Problem.
Given the material below, return only the lines starting at the line with "theorem ballGood_of_binaryContiguous (h" and ending at the line with "have hM : (Matrix.of fun i k : Fin r =>", exactly as they appear.

Data for the task.
import Mathlib
import Summits.ValiantsHypothesis.ValiantsHypothesis.Theorems.BarrierLeverPartitionMinorsHitByVPHiddenStatesBall
import Summits.ValiantsHypothesis.ValiantsHypothesis.Theorems.BarrierLeverPartitionMinorsHitByVPBinaryContiguous

/-!
# Route BarrierLever — item `PartitionMinorsHitByVP` (stmt-ValiantsHypothesis-19717):
# Conjecture Q\* holds on the binary-contiguous class

Helper file (`--supports stmt-ValiantsHypothesis-19717`; cell valiant-natproofs, rung V4, 𝒟-side of door (c); prover seat
val-np-p3 gen 6). Definition-free. Closes NO item.

`HiddenStates.BallGood h K r u` (file `…HiddenStatesBall`) is the cell's Conjecture Q\* for the column family `u`: the additive
matrix of `u` against the ball–colex hidden family is nonsingular for some table. Here the ROWS of that additive matrix are the
hidden family and the COLUMNS are `u` — so val-np-p1 g10's Frobenius theorem (`exists_table_of_binaryContiguous`: arbitrary
injective rows × BINARY-CONTIGUOUS columns) applies verbatim with rows := the ball enumeration:

* **`ballGood_of_binaryContiguous`** — if `Σ_{c ∈ u j ∖ Z} 2^{e c} = σ j` for a neutral set `Z`, binary weights `e` and a
  permutation `σ` of `Fin r` (faces `2^T`, faces with extra elements of matching weight, digit-with-carry mixtures, …), then
  `BallGood h h r u`. So Q\* holds on the whole binary-contiguous class, for every `r` and `h`.

WHAT THIS IS NOT: as a CLASS of layouts this gives nothing beyond `partitionMinor_hit_of_binaryContiguous` (which needs contiguity
on one side only); it is a certified sub-case of the conjecture that carries item 19717. Nothing on 14610 or VP vs VNP.
-/

set_option linter.dupNamespace false

namespace Summit.ValiantsHypothesis.ValiantsHypothesis.Theorems.BarrierLever.HiddenStates

open Finset Matrix

noncomputable section

/-- **Q\* on the binary-contiguous class.** A column family whose binary weights modulo a neutral set are exactly
`0, …, r−1` is `BallGood h h r` (by val-np-p1's Frobenius theorem with rows := the ball–colex hidden family). -/
theorem ballGood_of_binaryContiguous (h r : ℕ) (u : Fin r → Finset (Fin h)) (Z : Finset (Fin h)) (wexp : Fin h → ℕ)
    (σ : Equiv.Perm (Fin r)) (hw : ∀ j, ∑ c ∈ u j \ Z, 2 ^ wexp c = (σ j : ℕ)) : BallGood h h r u := by
  intro e he _hthr
  obtain ⟨ω₀, ω, hdet⟩ := SubsetSum.exists_table_of_binaryContiguous e u he Z wexp σ hw
  refine ⟨fun o a => Option.elim o (ω₀ a) (fun q => ω q a), ?_⟩
  have hM : (Matrix.of fun i k : Fin r =>
      ∏ a ∈ u i, ((fun o a => Option.elim o (ω₀ a) (fun q => ω q a)) none a +
        ∑ q ∈ e k, (fun o a => Option.elim o (ω₀ a) (fun q => ω q a)) (some q) a)) =
      (Matrix.of fun k i : Fin r => ∏ c ∈ u i, (ω₀ c + ∑ a ∈ e k, ω a c))ᵀ := by
    refine Matrix.ext fun i k => ?_
    simp only [Matrix.of_apply, Matrix.transpose_apply, Option.elim]
  rw [hM, Matrix.det_transpose]
  exact hdet

end

end Summit.ValiantsHypothesis.ValiantsHypothesis.Theorems.BarrierLever.HiddenStates
/-! ### Chu–Vandermonde: the inner summation of the confluent step -/

/-- Chu–Vandermonde in the form `Σ_{j≤N} (−1)^j C(N,j) (x)_j (y+j)_{N−j} = (y−x)_N` (`pw` shorthand).
[cite: AndrewsAskeyRoy1999, §2.2 Cor. 2.2.3 (Chu–Vandermonde)] -/
private theorem halfKeySum_pw (x y : R) (N : ℕ) :
    ∑ j ∈ range (N + 1), (-1 : R) ^ j * (N.choose j : R) * pw x j * pw (y + j) (N - j) = pw (y - x) N := by
  induction N generalizing x y with
  | zero => simp [pw]
  | succ N ih =>
    rw [sum_range_succ', Nat.choose_zero_right, Nat.cast_one, pow_zero, Nat.sub_zero]
    -- split `C(N+1, j+1) = C(N, j) + C(N, j+1)`
    have hsplit : ∑ j ∈ range (N + 1), (-1 : R) ^ (j + 1) * ((N + 1).choose (j + 1) : R) * pw x (j + 1) *
        pw (y + ((j + 1 : ℕ) : R)) (N + 1 - (j + 1)) =
        ∑ j ∈ range (N + 1), (-1 : R) ^ (j + 1) * (N.choose j : R) * pw x (j + 1) *
            pw (y + ((j + 1 : ℕ) : R)) (N - j) +
          ∑ j ∈ range (N + 1), (-1 : R) ^ (j + 1) * (N.choose (j + 1) : R) * pw x (j + 1) *
            pw (y + ((j + 1 : ℕ) : R)) (N - j) := by
      rw [← sum_add_distrib]
      refine sum_congr rfl fun j _ => ?_
      rw [Nat.choose_succ_succ, Nat.cast_add, show N + 1 - (j + 1) = N - j by omega]
      ring
    -- first part: `−x · Σ_j (−1)^j C(N,j) (x+1)_j (y+1+j)_{N−j} = −x (y−x)_N`
    have h1 : ∑ j ∈ range (N + 1), (-1 : R) ^ (j + 1) * (N.choose j : R) * pw x (j + 1) *
        pw (y + ((j + 1 : ℕ) : R)) (N - j) = -x * pw (y - x) N := by
      have h := ih (x + 1) (y + 1)
      rw [show y + 1 - (x + 1) = y - x by ring] at h
      rw [← h, mul_sum]
      refine sum_congr rfl fun j _ => ?_
      rw [pw_succ_left, pw_congr (show y + ((j + 1 : ℕ) : R) = y + 1 + j by push_cast; ring)]
      ring
    -- second part together with the `j = 0` term: `(y+N) Σ_i (−1)^i C(N,i) (x)_i (y+i)_{N−i}`
    have h2 : ∑ j ∈ range (N + 1), (-1 : R) ^ (j + 1) * (N.choose (j + 1) : R) * pw x (j + 1) *
        pw (y + ((j + 1 : ℕ) : R)) (N - j) + 1 * 1 * pw x 0 * pw (y + ((0 : ℕ) : R)) (N + 1) =
        (y + N) * pw (y - x) N := by
      have h := ih x y
      -- the sum `Σ_{i ≤ N+1} (−1)^i C(N,i) (x)_i (y+i)_{N+1−i}` written from `i = 0`
      have hfull : ∑ i ∈ range (N + 1 + 1), (-1 : R) ^ i * (N.choose i : R) * pw x i *
          pw (y + i) (N + 1 - i) = (y + N) * pw (y - x) N := by
        rw [sum_range_succ, Nat.choose_succ_self, Nat.cast_zero, mul_zero, zero_mul, zero_mul, add_zero,
          ← h, mul_sum]
        refine sum_congr rfl fun i hi => ?_
        have hi' : i ≤ N := Nat.lt_succ_iff.mp (mem_range.mp hi)
        rw [show N + 1 - i = (N - i) + 1 by omega, pw_succ,
          show y + (i : R) + ((N - i : ℕ) : R) = y + N by rw [Nat.cast_sub hi']; ring]
        ring
      rw [sum_range_succ'] at hfull
      rw [← hfull]
      congr 1
      · refine sum_congr rfl fun j _ => ?_
        rw [show N + 1 - (j + 1) = N - j by omega]
      · simp [pw]
    rw [hsplit, add_assoc, h2, h1, pw_succ]
    ring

Response area.
theorem ballGood_of_binaryContiguous (h r : ℕ) (u : Fin r → Finset (Fin h)) (Z : Finset (Fin h)) (wexp : Fin h → ℕ)
    (σ : Equiv.Perm (Fin r)) (hw : ∀ j, ∑ c ∈ u j \ Z, 2 ^ wexp c = (σ j : ℕ)) : BallGood h h r u := by
  intro e he _hthr
  obtain ⟨ω₀, ω, hdet⟩ := SubsetSum.exists_table_of_binaryContiguous e u he Z wexp σ hw
  refine ⟨fun o a => Option.elim o (ω₀ a) (fun q => ω q a), ?_⟩
  have hM : (Matrix.of fun i k : Fin r =>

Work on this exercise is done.